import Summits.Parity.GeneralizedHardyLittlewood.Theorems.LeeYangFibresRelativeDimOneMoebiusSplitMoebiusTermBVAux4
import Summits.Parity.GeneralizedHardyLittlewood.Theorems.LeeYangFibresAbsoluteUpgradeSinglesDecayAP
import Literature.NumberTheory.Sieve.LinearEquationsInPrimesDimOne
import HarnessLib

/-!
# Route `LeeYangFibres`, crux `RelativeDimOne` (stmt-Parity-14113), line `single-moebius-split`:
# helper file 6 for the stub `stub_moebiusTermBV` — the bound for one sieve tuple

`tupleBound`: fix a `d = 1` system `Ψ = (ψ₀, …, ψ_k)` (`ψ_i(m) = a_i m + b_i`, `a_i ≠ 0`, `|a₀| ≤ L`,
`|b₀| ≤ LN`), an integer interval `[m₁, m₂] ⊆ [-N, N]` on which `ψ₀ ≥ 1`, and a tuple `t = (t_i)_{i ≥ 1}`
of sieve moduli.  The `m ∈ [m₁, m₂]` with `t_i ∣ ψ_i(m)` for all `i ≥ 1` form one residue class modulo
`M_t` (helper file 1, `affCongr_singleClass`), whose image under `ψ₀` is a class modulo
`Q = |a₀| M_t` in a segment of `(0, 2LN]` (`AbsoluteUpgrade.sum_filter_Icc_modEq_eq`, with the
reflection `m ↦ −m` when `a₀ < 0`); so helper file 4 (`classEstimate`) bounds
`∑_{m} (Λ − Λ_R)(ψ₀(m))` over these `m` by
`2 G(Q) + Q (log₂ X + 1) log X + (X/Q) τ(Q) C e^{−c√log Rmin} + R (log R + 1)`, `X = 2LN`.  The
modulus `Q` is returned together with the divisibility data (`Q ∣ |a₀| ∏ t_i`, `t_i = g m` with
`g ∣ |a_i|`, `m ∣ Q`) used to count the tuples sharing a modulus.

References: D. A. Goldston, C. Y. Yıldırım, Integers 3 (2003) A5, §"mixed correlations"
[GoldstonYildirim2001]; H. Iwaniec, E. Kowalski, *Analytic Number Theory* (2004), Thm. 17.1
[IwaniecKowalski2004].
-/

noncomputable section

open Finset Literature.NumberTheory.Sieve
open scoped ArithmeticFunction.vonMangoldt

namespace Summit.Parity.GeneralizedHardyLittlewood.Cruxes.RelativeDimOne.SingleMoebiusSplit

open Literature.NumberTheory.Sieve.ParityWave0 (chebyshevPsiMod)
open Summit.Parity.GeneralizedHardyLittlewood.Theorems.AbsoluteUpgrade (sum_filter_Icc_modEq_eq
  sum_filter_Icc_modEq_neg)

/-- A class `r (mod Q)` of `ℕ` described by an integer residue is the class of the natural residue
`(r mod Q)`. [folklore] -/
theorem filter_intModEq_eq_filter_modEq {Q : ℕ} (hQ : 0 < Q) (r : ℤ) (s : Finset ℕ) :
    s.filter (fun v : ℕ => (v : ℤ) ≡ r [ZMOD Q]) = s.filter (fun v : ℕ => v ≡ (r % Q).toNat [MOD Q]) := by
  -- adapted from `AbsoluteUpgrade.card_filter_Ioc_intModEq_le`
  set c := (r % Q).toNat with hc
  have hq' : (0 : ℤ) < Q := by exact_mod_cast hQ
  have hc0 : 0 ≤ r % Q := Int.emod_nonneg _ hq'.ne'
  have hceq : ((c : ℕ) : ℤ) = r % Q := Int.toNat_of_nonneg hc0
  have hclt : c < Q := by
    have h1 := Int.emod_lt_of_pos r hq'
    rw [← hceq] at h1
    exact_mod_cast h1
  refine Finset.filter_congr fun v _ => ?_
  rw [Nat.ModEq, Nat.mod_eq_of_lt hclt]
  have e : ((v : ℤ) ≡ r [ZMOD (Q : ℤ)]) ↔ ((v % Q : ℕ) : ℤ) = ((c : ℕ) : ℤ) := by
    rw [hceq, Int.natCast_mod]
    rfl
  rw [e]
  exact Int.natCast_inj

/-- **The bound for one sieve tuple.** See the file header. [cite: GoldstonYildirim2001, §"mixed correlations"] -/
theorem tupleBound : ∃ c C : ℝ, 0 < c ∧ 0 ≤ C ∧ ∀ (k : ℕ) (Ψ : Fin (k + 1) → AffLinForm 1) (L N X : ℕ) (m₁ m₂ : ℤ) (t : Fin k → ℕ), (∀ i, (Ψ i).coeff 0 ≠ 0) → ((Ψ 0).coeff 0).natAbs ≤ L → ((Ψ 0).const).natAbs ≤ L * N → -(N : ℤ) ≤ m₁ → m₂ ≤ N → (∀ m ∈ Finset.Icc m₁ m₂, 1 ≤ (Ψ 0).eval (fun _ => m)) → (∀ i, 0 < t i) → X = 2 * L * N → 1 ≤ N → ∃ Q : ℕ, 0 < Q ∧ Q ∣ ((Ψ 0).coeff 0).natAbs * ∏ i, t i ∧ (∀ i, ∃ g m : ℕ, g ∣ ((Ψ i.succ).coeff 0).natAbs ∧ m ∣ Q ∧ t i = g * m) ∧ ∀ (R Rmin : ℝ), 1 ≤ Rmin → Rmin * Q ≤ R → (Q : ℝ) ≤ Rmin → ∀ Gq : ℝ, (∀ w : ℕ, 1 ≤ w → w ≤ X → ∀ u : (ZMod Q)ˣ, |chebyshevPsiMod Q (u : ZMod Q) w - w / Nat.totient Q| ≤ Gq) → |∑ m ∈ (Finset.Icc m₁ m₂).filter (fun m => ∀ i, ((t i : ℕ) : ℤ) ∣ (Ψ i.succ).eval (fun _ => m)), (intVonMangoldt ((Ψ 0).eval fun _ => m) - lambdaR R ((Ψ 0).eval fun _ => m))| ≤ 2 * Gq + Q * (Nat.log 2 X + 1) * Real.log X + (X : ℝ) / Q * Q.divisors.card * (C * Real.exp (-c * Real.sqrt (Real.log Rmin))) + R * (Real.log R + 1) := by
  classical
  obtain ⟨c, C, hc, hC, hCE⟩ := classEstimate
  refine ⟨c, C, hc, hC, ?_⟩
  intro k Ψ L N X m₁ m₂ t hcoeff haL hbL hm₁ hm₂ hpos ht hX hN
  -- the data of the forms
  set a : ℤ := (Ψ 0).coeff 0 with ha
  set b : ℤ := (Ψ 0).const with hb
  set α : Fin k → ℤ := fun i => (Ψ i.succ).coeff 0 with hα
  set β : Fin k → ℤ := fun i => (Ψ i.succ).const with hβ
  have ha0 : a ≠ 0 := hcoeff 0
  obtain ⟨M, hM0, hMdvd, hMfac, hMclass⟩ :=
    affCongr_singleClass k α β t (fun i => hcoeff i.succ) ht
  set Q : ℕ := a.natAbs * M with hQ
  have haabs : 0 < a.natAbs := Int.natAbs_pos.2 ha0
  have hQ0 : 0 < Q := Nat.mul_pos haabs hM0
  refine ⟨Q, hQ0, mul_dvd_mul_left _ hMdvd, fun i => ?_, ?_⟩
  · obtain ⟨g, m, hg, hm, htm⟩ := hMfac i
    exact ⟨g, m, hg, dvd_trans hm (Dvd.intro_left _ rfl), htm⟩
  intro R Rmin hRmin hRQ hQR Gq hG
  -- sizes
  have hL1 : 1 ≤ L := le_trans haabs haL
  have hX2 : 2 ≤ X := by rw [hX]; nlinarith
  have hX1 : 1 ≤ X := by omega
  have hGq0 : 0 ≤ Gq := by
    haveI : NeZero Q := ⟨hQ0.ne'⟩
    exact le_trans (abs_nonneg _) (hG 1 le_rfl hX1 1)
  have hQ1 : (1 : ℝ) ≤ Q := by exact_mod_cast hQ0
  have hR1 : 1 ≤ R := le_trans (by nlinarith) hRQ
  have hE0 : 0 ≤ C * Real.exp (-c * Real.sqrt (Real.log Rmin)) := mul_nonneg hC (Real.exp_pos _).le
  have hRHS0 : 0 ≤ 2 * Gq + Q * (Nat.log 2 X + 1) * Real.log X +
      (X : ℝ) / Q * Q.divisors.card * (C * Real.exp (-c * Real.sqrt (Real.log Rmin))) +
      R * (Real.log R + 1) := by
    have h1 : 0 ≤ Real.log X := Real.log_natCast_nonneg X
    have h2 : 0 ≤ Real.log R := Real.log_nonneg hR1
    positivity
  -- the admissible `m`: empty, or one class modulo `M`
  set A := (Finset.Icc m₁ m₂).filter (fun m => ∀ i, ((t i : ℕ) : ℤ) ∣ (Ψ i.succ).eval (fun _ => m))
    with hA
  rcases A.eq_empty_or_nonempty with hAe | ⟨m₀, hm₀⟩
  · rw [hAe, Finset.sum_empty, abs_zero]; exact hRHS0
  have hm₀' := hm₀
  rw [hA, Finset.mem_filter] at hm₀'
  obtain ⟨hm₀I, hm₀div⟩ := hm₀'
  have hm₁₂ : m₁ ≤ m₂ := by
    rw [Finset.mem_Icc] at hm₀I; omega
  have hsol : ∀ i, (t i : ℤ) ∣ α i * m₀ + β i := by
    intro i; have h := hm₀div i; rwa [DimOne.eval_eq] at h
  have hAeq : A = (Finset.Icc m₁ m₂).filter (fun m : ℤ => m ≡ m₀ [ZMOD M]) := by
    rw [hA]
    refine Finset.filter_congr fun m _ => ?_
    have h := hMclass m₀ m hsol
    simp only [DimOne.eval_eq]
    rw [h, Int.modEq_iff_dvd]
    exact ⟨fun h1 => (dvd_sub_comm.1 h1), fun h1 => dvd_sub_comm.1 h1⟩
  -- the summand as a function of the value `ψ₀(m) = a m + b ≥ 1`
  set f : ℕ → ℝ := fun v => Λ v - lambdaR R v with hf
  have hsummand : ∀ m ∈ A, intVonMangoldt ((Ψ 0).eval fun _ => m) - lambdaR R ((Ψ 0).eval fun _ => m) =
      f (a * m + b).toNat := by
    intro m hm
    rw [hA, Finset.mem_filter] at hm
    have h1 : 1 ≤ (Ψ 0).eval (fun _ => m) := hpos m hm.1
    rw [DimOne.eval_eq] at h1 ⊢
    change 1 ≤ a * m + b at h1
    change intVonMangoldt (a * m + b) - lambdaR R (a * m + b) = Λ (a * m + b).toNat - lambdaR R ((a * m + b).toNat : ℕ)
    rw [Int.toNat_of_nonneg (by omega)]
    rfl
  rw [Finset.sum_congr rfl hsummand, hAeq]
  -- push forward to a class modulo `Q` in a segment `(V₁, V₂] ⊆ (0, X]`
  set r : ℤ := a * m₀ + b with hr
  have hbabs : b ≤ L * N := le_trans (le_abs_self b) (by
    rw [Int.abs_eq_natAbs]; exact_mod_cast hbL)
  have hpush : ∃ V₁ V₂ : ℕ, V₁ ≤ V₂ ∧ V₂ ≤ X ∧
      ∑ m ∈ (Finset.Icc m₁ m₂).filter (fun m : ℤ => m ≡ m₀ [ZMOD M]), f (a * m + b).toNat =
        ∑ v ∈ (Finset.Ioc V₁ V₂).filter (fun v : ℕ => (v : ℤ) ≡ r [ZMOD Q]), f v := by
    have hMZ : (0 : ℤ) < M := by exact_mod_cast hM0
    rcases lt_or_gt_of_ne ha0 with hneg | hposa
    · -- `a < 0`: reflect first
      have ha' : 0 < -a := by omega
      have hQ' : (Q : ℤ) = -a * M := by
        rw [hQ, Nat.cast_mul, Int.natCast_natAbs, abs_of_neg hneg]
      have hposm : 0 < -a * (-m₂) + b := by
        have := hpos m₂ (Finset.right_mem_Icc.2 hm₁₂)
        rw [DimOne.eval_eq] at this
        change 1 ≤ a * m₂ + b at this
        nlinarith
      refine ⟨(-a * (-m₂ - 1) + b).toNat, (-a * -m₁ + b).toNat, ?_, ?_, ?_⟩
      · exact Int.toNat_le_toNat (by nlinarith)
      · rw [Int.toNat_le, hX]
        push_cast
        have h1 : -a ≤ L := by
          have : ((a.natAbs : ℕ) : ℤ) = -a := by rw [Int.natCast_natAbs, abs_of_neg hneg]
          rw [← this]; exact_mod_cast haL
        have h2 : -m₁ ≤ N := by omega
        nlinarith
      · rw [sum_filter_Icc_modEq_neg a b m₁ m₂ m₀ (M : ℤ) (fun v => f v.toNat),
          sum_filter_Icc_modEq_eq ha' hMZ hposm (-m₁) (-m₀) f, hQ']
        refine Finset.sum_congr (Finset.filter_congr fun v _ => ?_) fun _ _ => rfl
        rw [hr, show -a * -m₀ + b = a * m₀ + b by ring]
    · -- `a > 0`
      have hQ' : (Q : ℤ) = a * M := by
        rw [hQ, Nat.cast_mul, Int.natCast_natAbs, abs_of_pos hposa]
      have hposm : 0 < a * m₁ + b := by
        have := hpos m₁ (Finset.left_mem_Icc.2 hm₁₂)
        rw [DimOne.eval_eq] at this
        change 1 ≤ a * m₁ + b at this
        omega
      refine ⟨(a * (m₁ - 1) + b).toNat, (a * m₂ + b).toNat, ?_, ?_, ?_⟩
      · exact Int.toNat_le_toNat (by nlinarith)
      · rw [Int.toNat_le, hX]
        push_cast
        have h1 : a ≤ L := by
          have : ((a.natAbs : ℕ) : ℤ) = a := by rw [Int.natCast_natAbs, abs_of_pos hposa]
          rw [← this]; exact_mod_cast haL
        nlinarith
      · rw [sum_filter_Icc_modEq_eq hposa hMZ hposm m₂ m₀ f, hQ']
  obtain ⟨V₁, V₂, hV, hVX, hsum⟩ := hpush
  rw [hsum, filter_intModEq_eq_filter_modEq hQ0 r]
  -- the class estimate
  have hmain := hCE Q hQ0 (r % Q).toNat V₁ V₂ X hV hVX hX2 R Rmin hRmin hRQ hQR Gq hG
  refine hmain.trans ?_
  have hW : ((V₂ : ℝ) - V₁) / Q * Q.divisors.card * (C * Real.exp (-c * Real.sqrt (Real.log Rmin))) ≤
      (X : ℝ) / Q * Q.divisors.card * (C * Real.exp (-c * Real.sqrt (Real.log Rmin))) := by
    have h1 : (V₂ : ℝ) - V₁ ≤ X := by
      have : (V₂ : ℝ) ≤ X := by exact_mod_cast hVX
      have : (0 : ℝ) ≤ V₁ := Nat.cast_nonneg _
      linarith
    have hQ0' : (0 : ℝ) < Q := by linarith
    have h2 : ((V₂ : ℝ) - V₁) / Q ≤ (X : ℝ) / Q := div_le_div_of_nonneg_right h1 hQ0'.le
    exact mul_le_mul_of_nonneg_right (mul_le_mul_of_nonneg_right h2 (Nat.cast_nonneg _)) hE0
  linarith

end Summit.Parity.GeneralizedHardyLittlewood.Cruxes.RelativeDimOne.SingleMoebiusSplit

--

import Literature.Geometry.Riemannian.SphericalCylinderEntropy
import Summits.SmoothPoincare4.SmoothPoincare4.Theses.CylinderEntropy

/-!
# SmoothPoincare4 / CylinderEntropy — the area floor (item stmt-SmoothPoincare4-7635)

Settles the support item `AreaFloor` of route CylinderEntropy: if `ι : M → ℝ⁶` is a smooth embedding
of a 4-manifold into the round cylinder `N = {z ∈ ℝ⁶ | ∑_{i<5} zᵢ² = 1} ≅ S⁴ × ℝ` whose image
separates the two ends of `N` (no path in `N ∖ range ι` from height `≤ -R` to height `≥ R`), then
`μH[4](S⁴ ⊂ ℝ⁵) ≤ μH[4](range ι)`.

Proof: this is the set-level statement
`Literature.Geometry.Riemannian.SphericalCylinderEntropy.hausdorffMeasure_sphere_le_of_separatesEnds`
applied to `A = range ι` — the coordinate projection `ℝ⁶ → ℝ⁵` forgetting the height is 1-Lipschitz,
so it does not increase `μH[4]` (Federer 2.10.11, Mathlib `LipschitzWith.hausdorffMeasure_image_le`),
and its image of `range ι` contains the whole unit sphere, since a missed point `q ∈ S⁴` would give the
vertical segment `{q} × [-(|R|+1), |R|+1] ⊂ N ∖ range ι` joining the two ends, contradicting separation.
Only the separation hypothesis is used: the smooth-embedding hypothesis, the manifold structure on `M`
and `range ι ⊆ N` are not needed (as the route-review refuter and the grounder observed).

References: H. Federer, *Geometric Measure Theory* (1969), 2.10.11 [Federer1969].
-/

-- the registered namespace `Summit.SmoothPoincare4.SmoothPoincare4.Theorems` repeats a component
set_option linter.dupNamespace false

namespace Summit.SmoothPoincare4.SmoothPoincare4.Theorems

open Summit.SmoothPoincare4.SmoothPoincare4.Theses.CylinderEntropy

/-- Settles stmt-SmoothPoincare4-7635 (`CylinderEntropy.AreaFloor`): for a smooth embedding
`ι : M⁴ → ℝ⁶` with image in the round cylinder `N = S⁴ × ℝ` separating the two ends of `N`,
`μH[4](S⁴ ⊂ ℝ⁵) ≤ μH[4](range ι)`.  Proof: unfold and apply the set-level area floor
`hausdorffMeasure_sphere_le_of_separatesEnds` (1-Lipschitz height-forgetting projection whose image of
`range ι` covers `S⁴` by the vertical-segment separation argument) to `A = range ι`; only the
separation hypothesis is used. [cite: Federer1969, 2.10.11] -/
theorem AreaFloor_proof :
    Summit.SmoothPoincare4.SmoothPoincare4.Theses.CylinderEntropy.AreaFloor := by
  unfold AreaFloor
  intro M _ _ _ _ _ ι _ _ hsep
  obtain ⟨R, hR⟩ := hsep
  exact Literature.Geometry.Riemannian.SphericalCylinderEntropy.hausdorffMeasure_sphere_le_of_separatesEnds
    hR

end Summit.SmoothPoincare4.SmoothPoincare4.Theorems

■ PROBLEM STATEMENT: Within the listing above, locate the line containing "open Literature.NumberTheory.Sieve.ParityWave0 (chebyshevPsiMod)" and the line containing "-- the data of the forms". Reproduce those two lines and all lines between them exactly, with nothing added.

■ WRITTEN ANSWER:
open Literature.NumberTheory.Sieve.ParityWave0 (chebyshevPsiMod)
open Summit.Parity.GeneralizedHardyLittlewood.Theorems.AbsoluteUpgrade (sum_filter_Icc_modEq_eq
  sum_filter_Icc_modEq_neg)

/-- A class `r (mod Q)` of `ℕ` described by an integer residue is the class of the natural residue
`(r mod Q)`. [folklore] -/
theorem filter_intModEq_eq_filter_modEq {Q : ℕ} (hQ : 0 < Q) (r : ℤ) (s : Finset ℕ) :
    s.filter (fun v : ℕ => (v : ℤ) ≡ r [ZMOD Q]) = s.filter (fun v : ℕ => v ≡ (r % Q).toNat [MOD Q]) := by
  -- adapted from `AbsoluteUpgrade.card_filter_Ioc_intModEq_le`
  set c := (r % Q).toNat with hc
  have hq' : (0 : ℤ) < Q := by exact_mod_cast hQ
  have hc0 : 0 ≤ r % Q := Int.emod_nonneg _ hq'.ne'
  have hceq : ((c : ℕ) : ℤ) = r % Q := Int.toNat_of_nonneg hc0
  have hclt : c < Q := by
    have h1 := Int.emod_lt_of_pos r hq'
    rw [← hceq] at h1
    exact_mod_cast h1
  refine Finset.filter_congr fun v _ => ?_
  rw [Nat.ModEq, Nat.mod_eq_of_lt hclt]
  have e : ((v : ℤ) ≡ r [ZMOD (Q : ℤ)]) ↔ ((v % Q : ℕ) : ℤ) = ((c : ℕ) : ℤ) := by
    rw [hceq, Int.natCast_mod]
    rfl
  rw [e]
  exact Int.natCast_inj

/-- **The bound for one sieve tuple.** See the file header. [cite: GoldstonYildirim2001, §"mixed correlations"] -/
theorem tupleBound : ∃ c C : ℝ, 0 < c ∧ 0 ≤ C ∧ ∀ (k : ℕ) (Ψ : Fin (k + 1) → AffLinForm 1) (L N X : ℕ) (m₁ m₂ : ℤ) (t : Fin k → ℕ), (∀ i, (Ψ i).coeff 0 ≠ 0) → ((Ψ 0).coeff 0).natAbs ≤ L → ((Ψ 0).const).natAbs ≤ L * N → -(N : ℤ) ≤ m₁ → m₂ ≤ N → (∀ m ∈ Finset.Icc m₁ m₂, 1 ≤ (Ψ 0).eval (fun _ => m)) → (∀ i, 0 < t i) → X = 2 * L * N → 1 ≤ N → ∃ Q : ℕ, 0 < Q ∧ Q ∣ ((Ψ 0).coeff 0).natAbs * ∏ i, t i ∧ (∀ i, ∃ g m : ℕ, g ∣ ((Ψ i.succ).coeff 0).natAbs ∧ m ∣ Q ∧ t i = g * m) ∧ ∀ (R Rmin : ℝ), 1 ≤ Rmin → Rmin * Q ≤ R → (Q : ℝ) ≤ Rmin → ∀ Gq : ℝ, (∀ w : ℕ, 1 ≤ w → w ≤ X → ∀ u : (ZMod Q)ˣ, |chebyshevPsiMod Q (u : ZMod Q) w - w / Nat.totient Q| ≤ Gq) → |∑ m ∈ (Finset.Icc m₁ m₂).filter (fun m => ∀ i, ((t i : ℕ) : ℤ) ∣ (Ψ i.succ).eval (fun _ => m)), (intVonMangoldt ((Ψ 0).eval fun _ => m) - lambdaR R ((Ψ 0).eval fun _ => m))| ≤ 2 * Gq + Q * (Nat.log 2 X + 1) * Real.log X + (X : ℝ) / Q * Q.divisors.card * (C * Real.exp (-c * Real.sqrt (Real.log Rmin))) + R * (Real.log R + 1) := by
  classical
  obtain ⟨c, C, hc, hC, hCE⟩ := classEstimate
  refine ⟨c, C, hc, hC, ?_⟩
  intro k Ψ L N X m₁ m₂ t hcoeff haL hbL hm₁ hm₂ hpos ht hX hN
  -- the data of the forms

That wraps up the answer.